*** Begin section ***

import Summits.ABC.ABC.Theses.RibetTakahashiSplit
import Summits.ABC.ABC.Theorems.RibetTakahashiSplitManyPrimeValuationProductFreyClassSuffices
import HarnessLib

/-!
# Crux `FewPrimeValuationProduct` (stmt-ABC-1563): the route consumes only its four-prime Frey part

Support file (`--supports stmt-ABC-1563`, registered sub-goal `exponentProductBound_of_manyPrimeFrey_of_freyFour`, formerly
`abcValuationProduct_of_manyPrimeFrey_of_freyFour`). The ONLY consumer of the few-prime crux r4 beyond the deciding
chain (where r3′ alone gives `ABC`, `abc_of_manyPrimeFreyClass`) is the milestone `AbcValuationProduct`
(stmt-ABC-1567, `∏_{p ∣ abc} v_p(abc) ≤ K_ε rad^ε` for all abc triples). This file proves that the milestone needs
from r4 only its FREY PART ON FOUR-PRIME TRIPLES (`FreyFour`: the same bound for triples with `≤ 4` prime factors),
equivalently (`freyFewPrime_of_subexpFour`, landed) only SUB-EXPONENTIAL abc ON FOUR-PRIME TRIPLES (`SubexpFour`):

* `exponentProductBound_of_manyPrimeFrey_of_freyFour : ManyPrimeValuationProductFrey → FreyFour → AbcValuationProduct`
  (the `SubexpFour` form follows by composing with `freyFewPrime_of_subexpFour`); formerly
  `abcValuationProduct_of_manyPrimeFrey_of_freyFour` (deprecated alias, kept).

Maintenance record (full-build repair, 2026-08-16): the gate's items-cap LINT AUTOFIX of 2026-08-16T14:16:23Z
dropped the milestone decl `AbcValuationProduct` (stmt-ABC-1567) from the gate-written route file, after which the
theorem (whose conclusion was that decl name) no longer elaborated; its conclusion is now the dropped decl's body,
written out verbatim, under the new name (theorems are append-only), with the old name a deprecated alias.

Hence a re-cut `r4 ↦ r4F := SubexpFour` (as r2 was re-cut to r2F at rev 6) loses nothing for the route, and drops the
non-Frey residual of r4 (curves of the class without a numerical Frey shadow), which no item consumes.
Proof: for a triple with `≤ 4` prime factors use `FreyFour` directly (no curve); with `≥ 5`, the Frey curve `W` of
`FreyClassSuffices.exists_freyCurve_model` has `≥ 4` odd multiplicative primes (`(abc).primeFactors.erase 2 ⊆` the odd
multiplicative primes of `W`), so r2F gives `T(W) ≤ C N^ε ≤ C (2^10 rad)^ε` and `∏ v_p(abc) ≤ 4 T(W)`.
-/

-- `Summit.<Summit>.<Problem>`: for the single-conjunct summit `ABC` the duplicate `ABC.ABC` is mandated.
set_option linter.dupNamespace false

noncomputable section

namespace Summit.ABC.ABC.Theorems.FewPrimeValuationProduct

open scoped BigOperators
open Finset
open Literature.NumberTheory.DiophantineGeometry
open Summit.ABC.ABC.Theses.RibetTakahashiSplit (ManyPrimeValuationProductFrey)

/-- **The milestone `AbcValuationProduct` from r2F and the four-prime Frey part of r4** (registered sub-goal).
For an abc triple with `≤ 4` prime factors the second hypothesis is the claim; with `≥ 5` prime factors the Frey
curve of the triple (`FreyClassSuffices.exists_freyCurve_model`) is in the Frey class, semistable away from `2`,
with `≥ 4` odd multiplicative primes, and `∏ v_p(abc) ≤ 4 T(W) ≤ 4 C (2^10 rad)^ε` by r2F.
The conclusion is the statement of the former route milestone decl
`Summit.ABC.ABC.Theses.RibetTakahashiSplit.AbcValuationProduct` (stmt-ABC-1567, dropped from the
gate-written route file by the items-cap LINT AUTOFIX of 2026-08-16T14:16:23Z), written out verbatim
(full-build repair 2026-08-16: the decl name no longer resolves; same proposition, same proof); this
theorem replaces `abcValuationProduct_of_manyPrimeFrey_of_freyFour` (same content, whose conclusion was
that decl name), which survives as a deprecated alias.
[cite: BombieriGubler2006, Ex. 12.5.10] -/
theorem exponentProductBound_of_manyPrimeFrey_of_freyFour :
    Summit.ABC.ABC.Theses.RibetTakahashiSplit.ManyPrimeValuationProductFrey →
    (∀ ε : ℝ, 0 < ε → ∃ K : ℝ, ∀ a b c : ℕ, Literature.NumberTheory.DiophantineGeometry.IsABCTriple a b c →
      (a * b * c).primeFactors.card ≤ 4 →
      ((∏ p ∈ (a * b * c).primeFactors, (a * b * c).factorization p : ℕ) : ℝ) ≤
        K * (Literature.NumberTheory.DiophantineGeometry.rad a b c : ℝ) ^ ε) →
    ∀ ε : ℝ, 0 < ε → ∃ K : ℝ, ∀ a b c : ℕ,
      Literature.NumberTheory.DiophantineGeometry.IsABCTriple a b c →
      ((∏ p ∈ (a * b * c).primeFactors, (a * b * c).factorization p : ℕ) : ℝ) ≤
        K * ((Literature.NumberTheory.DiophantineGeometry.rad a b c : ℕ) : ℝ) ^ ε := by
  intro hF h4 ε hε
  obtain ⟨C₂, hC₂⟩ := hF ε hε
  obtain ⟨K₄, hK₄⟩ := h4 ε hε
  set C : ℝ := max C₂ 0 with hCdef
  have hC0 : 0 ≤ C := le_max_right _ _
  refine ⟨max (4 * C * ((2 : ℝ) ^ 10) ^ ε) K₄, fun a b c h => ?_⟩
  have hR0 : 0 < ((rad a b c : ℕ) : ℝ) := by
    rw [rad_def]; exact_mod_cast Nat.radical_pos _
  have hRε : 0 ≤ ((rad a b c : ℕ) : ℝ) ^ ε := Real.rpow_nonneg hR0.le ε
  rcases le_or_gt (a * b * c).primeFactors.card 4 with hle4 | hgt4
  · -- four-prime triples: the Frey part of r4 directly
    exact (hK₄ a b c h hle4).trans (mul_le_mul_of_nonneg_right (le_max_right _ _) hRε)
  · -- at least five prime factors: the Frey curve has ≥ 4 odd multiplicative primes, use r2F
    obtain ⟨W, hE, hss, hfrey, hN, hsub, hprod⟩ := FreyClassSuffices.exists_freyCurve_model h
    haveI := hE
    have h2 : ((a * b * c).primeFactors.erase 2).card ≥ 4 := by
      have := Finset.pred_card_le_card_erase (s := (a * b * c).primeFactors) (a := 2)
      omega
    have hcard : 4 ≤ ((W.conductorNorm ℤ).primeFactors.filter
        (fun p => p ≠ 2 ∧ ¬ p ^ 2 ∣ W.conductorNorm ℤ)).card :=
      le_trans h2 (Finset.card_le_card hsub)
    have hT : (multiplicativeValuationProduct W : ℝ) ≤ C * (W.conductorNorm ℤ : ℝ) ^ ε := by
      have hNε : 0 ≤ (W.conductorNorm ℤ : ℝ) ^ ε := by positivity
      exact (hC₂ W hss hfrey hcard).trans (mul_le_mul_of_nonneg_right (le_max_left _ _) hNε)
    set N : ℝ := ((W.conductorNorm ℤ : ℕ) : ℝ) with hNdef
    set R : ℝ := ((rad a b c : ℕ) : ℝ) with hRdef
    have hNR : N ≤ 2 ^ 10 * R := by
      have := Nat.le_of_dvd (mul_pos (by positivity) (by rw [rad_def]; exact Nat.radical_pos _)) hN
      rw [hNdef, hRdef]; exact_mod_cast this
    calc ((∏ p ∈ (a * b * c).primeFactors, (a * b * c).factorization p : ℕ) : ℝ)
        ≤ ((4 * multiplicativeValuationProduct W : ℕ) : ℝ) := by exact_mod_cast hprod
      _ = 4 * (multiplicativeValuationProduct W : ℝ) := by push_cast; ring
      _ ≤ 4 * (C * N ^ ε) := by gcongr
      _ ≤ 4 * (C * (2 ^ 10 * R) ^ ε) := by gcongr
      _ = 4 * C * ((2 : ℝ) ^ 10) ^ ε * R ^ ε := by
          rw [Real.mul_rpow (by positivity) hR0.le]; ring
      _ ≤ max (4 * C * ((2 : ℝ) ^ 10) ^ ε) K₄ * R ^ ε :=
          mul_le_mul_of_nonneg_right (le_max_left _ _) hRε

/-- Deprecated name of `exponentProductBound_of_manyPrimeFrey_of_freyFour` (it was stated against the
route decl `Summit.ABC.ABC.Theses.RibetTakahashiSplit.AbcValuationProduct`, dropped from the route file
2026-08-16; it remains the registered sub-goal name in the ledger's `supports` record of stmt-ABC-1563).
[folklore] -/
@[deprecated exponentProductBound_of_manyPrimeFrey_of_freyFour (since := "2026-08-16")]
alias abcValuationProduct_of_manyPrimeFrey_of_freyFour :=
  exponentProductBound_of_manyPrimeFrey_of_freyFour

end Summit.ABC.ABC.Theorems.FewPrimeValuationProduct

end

*** End section ***

- **EXERCISE PROMPT**
Among the records above, repeat exactly the line with "noncomputable section", the line with "For an abc triple", and every line in between, and only those.

- **WRITTEN SOLUTION**
noncomputable section

namespace Summit.ABC.ABC.Theorems.FewPrimeValuationProduct

open scoped BigOperators
open Finset
open Literature.NumberTheory.DiophantineGeometry
open Summit.ABC.ABC.Theses.RibetTakahashiSplit (ManyPrimeValuationProductFrey)

/-- **The milestone `AbcValuationProduct` from r2F and the four-prime Frey part of r4** (registered sub-goal).
For an abc triple with `≤ 4` prime factors the second hypothesis is the claim; with `≥ 5` prime factors the Frey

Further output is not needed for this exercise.